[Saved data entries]
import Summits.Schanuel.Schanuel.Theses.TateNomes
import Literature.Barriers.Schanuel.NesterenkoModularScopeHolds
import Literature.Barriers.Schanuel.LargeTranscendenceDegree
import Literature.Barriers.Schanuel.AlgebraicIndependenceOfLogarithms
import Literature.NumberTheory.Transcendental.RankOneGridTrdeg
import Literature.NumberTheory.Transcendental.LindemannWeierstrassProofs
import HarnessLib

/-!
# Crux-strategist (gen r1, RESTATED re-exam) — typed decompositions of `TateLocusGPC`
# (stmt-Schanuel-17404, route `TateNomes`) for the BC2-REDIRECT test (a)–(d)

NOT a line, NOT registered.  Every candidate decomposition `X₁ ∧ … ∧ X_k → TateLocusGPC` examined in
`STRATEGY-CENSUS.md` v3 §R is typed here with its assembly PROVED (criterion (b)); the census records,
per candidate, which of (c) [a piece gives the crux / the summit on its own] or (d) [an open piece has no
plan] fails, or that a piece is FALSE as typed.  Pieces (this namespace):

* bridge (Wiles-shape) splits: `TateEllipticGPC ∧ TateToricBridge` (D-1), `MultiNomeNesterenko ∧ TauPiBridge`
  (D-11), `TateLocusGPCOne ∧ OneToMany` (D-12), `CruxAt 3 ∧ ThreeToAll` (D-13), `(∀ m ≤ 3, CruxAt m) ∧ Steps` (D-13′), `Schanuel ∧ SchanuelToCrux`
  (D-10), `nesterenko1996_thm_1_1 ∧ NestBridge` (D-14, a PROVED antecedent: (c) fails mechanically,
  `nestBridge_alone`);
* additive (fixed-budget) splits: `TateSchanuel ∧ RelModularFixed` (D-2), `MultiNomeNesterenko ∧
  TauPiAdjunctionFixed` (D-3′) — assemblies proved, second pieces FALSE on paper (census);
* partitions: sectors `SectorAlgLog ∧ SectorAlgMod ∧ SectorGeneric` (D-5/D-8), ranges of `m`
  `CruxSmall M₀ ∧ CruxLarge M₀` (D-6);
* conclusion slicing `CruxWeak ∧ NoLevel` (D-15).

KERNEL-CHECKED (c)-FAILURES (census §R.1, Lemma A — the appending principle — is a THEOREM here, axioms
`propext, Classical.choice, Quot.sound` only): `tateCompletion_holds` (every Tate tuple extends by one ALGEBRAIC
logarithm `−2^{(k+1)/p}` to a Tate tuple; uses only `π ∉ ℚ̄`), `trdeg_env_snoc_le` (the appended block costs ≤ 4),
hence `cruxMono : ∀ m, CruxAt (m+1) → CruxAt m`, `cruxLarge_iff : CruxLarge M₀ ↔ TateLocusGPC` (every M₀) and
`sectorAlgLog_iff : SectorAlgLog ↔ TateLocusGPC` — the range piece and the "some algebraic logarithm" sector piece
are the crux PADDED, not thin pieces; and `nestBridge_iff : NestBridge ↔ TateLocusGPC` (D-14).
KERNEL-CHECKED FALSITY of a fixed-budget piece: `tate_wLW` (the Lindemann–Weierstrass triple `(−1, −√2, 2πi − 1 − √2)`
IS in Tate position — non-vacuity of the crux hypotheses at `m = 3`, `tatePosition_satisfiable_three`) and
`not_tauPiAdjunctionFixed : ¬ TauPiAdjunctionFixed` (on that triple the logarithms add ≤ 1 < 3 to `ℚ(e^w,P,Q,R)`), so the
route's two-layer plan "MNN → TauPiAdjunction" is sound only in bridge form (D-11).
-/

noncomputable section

==

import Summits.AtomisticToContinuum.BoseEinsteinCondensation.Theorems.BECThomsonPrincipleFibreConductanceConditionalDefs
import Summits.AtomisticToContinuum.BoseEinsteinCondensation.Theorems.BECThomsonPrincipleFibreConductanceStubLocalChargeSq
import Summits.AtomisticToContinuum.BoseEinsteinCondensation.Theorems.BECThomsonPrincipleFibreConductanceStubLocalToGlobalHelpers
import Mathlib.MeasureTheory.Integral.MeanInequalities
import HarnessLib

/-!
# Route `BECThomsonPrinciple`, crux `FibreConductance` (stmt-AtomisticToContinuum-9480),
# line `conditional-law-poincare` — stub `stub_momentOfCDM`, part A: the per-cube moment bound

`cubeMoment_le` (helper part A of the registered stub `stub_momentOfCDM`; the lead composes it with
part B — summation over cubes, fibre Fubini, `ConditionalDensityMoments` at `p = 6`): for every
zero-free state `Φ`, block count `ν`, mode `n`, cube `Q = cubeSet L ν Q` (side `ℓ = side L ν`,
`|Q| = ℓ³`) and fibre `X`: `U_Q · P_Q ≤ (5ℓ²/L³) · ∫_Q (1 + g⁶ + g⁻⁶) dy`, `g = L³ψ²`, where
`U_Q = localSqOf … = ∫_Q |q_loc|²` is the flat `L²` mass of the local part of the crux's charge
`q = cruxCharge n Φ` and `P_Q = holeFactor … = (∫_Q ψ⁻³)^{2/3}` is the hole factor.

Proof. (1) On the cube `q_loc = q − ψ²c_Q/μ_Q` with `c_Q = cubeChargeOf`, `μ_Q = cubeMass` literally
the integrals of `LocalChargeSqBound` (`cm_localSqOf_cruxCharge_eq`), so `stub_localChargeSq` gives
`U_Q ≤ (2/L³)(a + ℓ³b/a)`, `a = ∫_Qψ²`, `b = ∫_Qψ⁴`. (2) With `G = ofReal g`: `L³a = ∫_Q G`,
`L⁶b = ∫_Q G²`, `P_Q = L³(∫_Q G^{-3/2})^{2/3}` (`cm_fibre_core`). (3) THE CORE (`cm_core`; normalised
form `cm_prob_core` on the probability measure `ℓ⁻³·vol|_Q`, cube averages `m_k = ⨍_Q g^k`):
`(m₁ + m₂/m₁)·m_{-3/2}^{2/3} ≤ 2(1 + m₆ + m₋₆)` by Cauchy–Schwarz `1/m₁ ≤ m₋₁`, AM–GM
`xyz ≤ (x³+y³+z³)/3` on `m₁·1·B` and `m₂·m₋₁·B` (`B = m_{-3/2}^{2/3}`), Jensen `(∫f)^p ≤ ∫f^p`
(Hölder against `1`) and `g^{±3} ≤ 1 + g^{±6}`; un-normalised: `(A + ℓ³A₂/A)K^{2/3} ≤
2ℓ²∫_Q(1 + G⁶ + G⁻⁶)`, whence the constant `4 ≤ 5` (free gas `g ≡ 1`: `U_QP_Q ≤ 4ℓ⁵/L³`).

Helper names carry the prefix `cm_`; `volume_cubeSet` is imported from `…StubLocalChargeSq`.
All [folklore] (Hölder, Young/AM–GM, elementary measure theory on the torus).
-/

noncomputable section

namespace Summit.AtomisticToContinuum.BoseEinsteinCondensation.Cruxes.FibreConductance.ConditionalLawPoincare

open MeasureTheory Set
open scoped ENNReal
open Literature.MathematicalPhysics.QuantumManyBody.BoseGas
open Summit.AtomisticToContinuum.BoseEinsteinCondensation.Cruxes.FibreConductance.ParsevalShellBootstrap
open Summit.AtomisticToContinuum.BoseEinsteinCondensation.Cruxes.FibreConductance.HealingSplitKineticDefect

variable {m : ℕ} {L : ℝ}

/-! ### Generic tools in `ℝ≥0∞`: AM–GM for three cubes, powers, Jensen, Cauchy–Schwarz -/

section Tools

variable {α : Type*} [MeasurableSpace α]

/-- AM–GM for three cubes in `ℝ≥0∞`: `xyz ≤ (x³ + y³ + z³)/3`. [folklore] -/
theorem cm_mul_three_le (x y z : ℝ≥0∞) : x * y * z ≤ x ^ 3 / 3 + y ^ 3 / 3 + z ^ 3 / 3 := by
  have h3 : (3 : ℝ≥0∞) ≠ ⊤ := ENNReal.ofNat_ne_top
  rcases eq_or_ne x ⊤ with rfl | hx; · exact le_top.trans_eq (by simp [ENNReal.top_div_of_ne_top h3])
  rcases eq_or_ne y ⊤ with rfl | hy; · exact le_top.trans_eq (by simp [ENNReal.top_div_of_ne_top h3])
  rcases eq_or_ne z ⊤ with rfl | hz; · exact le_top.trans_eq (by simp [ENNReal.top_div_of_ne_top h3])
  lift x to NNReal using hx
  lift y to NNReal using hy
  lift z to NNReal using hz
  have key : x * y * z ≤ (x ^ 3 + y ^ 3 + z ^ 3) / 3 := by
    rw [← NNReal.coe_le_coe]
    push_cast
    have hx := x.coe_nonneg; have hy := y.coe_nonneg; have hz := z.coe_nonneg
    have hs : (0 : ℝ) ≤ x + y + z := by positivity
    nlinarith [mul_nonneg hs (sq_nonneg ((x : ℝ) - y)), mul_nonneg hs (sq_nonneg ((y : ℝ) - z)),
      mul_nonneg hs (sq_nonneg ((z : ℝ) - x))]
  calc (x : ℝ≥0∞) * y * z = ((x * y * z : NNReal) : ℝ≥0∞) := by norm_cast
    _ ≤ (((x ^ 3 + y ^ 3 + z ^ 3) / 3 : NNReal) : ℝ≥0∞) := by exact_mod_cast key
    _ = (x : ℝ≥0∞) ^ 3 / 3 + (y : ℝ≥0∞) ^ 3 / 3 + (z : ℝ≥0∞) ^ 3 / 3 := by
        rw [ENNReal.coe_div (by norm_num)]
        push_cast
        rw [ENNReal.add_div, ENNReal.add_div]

* * *

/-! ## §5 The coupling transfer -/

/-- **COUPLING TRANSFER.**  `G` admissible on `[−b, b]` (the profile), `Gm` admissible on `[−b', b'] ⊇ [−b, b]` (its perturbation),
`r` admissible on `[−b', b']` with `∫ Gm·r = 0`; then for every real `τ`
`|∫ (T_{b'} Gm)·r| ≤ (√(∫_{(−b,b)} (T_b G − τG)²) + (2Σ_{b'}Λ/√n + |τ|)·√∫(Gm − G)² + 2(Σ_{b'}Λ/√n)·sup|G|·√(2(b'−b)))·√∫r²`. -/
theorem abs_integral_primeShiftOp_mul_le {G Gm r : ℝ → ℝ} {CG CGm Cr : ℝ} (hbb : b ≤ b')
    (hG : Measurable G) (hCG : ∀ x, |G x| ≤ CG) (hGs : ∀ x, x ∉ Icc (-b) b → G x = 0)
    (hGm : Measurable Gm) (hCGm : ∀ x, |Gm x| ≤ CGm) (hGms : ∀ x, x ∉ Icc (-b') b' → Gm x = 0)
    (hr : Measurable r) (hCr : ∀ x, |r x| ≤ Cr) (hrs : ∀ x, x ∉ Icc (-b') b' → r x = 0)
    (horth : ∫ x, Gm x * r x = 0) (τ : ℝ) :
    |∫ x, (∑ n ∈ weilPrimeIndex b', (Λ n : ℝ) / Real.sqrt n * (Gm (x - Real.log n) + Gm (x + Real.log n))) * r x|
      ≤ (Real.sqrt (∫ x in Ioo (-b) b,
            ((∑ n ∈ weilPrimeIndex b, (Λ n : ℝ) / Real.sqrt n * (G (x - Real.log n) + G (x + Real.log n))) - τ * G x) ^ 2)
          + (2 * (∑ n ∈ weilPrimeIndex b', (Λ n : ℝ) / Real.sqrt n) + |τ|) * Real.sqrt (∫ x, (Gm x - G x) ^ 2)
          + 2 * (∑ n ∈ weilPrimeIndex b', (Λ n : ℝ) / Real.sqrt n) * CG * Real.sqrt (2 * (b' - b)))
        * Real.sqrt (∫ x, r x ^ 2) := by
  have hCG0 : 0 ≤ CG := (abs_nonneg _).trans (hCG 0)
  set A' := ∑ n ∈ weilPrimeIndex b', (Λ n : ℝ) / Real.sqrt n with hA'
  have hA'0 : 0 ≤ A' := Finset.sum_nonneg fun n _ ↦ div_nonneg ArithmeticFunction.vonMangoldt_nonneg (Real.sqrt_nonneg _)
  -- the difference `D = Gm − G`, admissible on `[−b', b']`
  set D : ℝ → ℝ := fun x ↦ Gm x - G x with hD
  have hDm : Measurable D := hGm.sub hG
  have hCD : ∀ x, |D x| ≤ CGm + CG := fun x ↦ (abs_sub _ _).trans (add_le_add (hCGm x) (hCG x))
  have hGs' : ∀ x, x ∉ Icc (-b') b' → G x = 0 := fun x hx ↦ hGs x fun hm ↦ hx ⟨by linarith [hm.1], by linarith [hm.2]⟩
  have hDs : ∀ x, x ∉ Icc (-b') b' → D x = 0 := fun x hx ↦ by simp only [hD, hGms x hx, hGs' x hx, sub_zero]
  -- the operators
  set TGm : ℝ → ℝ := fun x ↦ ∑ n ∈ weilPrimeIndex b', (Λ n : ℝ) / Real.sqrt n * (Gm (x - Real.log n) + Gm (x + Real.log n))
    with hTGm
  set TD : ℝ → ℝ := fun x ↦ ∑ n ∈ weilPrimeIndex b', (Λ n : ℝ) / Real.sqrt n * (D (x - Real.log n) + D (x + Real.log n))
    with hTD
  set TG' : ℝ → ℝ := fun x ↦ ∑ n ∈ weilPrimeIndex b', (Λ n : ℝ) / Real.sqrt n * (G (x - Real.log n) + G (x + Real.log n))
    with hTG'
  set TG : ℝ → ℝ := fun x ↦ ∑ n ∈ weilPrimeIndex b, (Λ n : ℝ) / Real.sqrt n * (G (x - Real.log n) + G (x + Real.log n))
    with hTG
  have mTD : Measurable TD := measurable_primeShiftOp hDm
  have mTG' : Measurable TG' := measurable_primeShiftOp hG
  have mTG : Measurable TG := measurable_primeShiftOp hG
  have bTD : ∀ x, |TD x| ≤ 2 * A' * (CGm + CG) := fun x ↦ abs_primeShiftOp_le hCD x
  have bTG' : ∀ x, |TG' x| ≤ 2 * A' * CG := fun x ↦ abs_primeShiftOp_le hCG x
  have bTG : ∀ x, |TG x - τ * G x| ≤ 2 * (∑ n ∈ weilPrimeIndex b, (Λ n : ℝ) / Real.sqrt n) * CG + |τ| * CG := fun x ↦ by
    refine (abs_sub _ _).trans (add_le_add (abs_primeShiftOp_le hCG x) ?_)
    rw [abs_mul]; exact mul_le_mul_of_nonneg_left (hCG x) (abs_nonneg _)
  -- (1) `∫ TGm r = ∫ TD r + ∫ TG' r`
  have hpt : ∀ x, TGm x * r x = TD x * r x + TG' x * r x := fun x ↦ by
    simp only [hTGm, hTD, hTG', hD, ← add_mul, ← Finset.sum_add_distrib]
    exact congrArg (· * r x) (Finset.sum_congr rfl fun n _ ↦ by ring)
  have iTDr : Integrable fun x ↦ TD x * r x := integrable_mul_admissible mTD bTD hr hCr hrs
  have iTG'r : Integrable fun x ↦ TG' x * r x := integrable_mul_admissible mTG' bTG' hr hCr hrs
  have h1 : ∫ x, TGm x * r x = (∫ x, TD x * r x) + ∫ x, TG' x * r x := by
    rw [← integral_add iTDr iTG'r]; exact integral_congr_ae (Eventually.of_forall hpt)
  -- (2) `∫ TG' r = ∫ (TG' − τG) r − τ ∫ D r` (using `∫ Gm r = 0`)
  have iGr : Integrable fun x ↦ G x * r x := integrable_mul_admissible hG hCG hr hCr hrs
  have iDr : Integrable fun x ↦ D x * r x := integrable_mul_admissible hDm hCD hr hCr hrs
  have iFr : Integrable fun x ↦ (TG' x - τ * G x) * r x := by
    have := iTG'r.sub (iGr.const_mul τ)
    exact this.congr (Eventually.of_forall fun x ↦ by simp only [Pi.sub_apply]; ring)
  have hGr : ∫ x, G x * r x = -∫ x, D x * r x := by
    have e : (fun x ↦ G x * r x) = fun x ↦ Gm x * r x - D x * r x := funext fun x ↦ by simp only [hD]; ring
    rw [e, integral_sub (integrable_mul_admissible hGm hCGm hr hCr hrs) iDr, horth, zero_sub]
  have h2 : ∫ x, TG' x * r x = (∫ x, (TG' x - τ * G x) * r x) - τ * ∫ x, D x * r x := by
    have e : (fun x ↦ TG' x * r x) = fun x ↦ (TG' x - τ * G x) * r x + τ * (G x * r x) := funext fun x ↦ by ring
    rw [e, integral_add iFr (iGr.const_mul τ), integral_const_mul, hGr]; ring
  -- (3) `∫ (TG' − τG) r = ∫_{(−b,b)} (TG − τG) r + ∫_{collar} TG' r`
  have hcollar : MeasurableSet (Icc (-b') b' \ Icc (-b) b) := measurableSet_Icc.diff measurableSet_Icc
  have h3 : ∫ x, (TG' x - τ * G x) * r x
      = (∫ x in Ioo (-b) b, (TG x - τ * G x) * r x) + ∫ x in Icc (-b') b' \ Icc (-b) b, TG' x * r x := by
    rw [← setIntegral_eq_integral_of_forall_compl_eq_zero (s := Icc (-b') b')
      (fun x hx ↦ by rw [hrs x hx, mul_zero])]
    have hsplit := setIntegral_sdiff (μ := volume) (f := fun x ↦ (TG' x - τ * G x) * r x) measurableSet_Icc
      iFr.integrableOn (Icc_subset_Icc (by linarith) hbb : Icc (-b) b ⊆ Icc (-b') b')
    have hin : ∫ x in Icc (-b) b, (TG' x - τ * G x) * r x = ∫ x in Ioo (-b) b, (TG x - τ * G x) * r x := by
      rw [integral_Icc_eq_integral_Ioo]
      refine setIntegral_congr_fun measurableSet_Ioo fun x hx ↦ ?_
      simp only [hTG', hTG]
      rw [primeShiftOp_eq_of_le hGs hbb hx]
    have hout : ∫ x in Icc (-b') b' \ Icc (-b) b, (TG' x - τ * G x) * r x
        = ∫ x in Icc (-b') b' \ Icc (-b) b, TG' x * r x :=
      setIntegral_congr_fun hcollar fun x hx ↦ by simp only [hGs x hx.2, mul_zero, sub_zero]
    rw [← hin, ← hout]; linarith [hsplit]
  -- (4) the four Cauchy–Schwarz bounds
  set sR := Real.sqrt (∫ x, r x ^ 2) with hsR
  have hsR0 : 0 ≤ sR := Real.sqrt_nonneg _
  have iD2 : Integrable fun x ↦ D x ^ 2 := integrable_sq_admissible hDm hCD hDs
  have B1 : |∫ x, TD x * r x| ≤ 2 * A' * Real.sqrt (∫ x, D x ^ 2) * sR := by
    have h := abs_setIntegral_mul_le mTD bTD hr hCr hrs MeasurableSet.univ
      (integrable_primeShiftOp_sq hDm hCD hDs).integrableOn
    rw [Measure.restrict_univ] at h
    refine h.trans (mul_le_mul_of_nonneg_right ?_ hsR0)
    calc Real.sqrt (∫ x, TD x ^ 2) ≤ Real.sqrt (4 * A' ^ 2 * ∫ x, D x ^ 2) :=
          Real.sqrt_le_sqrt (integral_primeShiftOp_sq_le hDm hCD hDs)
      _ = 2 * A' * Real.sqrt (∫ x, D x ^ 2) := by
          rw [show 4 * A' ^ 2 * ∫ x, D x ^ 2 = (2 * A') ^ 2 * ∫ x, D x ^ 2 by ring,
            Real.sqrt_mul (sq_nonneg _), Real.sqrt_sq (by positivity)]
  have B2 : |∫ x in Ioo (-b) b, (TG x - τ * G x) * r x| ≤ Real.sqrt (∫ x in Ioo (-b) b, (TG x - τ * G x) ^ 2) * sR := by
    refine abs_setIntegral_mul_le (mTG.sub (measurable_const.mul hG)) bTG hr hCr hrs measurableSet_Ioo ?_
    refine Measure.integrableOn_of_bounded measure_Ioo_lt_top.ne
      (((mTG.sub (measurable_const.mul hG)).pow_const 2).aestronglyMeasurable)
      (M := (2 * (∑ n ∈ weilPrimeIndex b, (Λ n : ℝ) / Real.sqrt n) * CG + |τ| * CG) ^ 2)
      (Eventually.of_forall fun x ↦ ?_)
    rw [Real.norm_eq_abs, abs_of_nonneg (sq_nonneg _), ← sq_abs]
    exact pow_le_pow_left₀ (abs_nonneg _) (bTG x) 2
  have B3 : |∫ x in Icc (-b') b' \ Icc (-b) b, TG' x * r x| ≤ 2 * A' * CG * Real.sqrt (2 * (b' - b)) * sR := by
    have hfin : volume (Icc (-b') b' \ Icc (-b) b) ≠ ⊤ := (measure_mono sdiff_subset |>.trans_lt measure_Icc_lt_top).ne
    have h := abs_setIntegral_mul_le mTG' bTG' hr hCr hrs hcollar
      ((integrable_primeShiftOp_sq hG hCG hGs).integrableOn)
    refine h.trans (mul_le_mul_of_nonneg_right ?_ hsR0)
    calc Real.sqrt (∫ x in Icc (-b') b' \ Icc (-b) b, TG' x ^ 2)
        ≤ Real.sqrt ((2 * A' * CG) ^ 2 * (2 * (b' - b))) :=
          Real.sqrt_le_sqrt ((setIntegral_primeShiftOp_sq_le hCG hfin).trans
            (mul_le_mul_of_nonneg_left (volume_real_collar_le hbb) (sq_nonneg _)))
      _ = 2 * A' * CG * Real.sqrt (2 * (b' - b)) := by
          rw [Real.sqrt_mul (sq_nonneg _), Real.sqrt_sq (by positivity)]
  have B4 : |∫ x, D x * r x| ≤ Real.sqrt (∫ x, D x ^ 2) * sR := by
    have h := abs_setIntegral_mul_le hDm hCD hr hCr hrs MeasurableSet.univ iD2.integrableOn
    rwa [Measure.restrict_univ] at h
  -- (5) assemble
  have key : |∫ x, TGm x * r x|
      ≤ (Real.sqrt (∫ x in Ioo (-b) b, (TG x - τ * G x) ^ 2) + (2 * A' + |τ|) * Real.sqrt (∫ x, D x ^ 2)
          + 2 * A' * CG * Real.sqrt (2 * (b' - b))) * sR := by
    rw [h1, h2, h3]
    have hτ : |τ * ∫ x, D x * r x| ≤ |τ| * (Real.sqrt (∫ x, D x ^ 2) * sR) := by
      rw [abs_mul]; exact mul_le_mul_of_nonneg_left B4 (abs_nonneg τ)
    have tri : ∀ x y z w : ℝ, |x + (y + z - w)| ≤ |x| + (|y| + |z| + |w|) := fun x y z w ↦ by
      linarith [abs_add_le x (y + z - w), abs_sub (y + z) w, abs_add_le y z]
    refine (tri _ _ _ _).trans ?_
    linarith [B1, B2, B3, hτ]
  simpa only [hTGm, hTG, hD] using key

### THE TASK
What are the lines, exactly as written above, from the line with "import Summits.Schanuel.Schanuel.Theses.TateNomes" to the line with "by one ALGEBRAIC", both included? Output only those.

### ANSWER BOX
import Summits.Schanuel.Schanuel.Theses.TateNomes
import Literature.Barriers.Schanuel.NesterenkoModularScopeHolds
import Literature.Barriers.Schanuel.LargeTranscendenceDegree
import Literature.Barriers.Schanuel.AlgebraicIndependenceOfLogarithms
import Literature.NumberTheory.Transcendental.RankOneGridTrdeg
import Literature.NumberTheory.Transcendental.LindemannWeierstrassProofs
import HarnessLib

/-!
# Crux-strategist (gen r1, RESTATED re-exam) — typed decompositions of `TateLocusGPC`
# (stmt-Schanuel-17404, route `TateNomes`) for the BC2-REDIRECT test (a)–(d)

NOT a line, NOT registered.  Every candidate decomposition `X₁ ∧ … ∧ X_k → TateLocusGPC` examined in
`STRATEGY-CENSUS.md` v3 §R is typed here with its assembly PROVED (criterion (b)); the census records,
per candidate, which of (c) [a piece gives the crux / the summit on its own] or (d) [an open piece has no
plan] fails, or that a piece is FALSE as typed.  Pieces (this namespace):

* bridge (Wiles-shape) splits: `TateEllipticGPC ∧ TateToricBridge` (D-1), `MultiNomeNesterenko ∧ TauPiBridge`
  (D-11), `TateLocusGPCOne ∧ OneToMany` (D-12), `CruxAt 3 ∧ ThreeToAll` (D-13), `(∀ m ≤ 3, CruxAt m) ∧ Steps` (D-13′), `Schanuel ∧ SchanuelToCrux`
  (D-10), `nesterenko1996_thm_1_1 ∧ NestBridge` (D-14, a PROVED antecedent: (c) fails mechanically,
  `nestBridge_alone`);
* additive (fixed-budget) splits: `TateSchanuel ∧ RelModularFixed` (D-2), `MultiNomeNesterenko ∧
  TauPiAdjunctionFixed` (D-3′) — assemblies proved, second pieces FALSE on paper (census);
* partitions: sectors `SectorAlgLog ∧ SectorAlgMod ∧ SectorGeneric` (D-5/D-8), ranges of `m`
  `CruxSmall M₀ ∧ CruxLarge M₀` (D-6);
* conclusion slicing `CruxWeak ∧ NoLevel` (D-15).

KERNEL-CHECKED (c)-FAILURES (census §R.1, Lemma A — the appending principle — is a THEOREM here, axioms
`propext, Classical.choice, Quot.sound` only): `tateCompletion_holds` (every Tate tuple extends by one ALGEBRAIC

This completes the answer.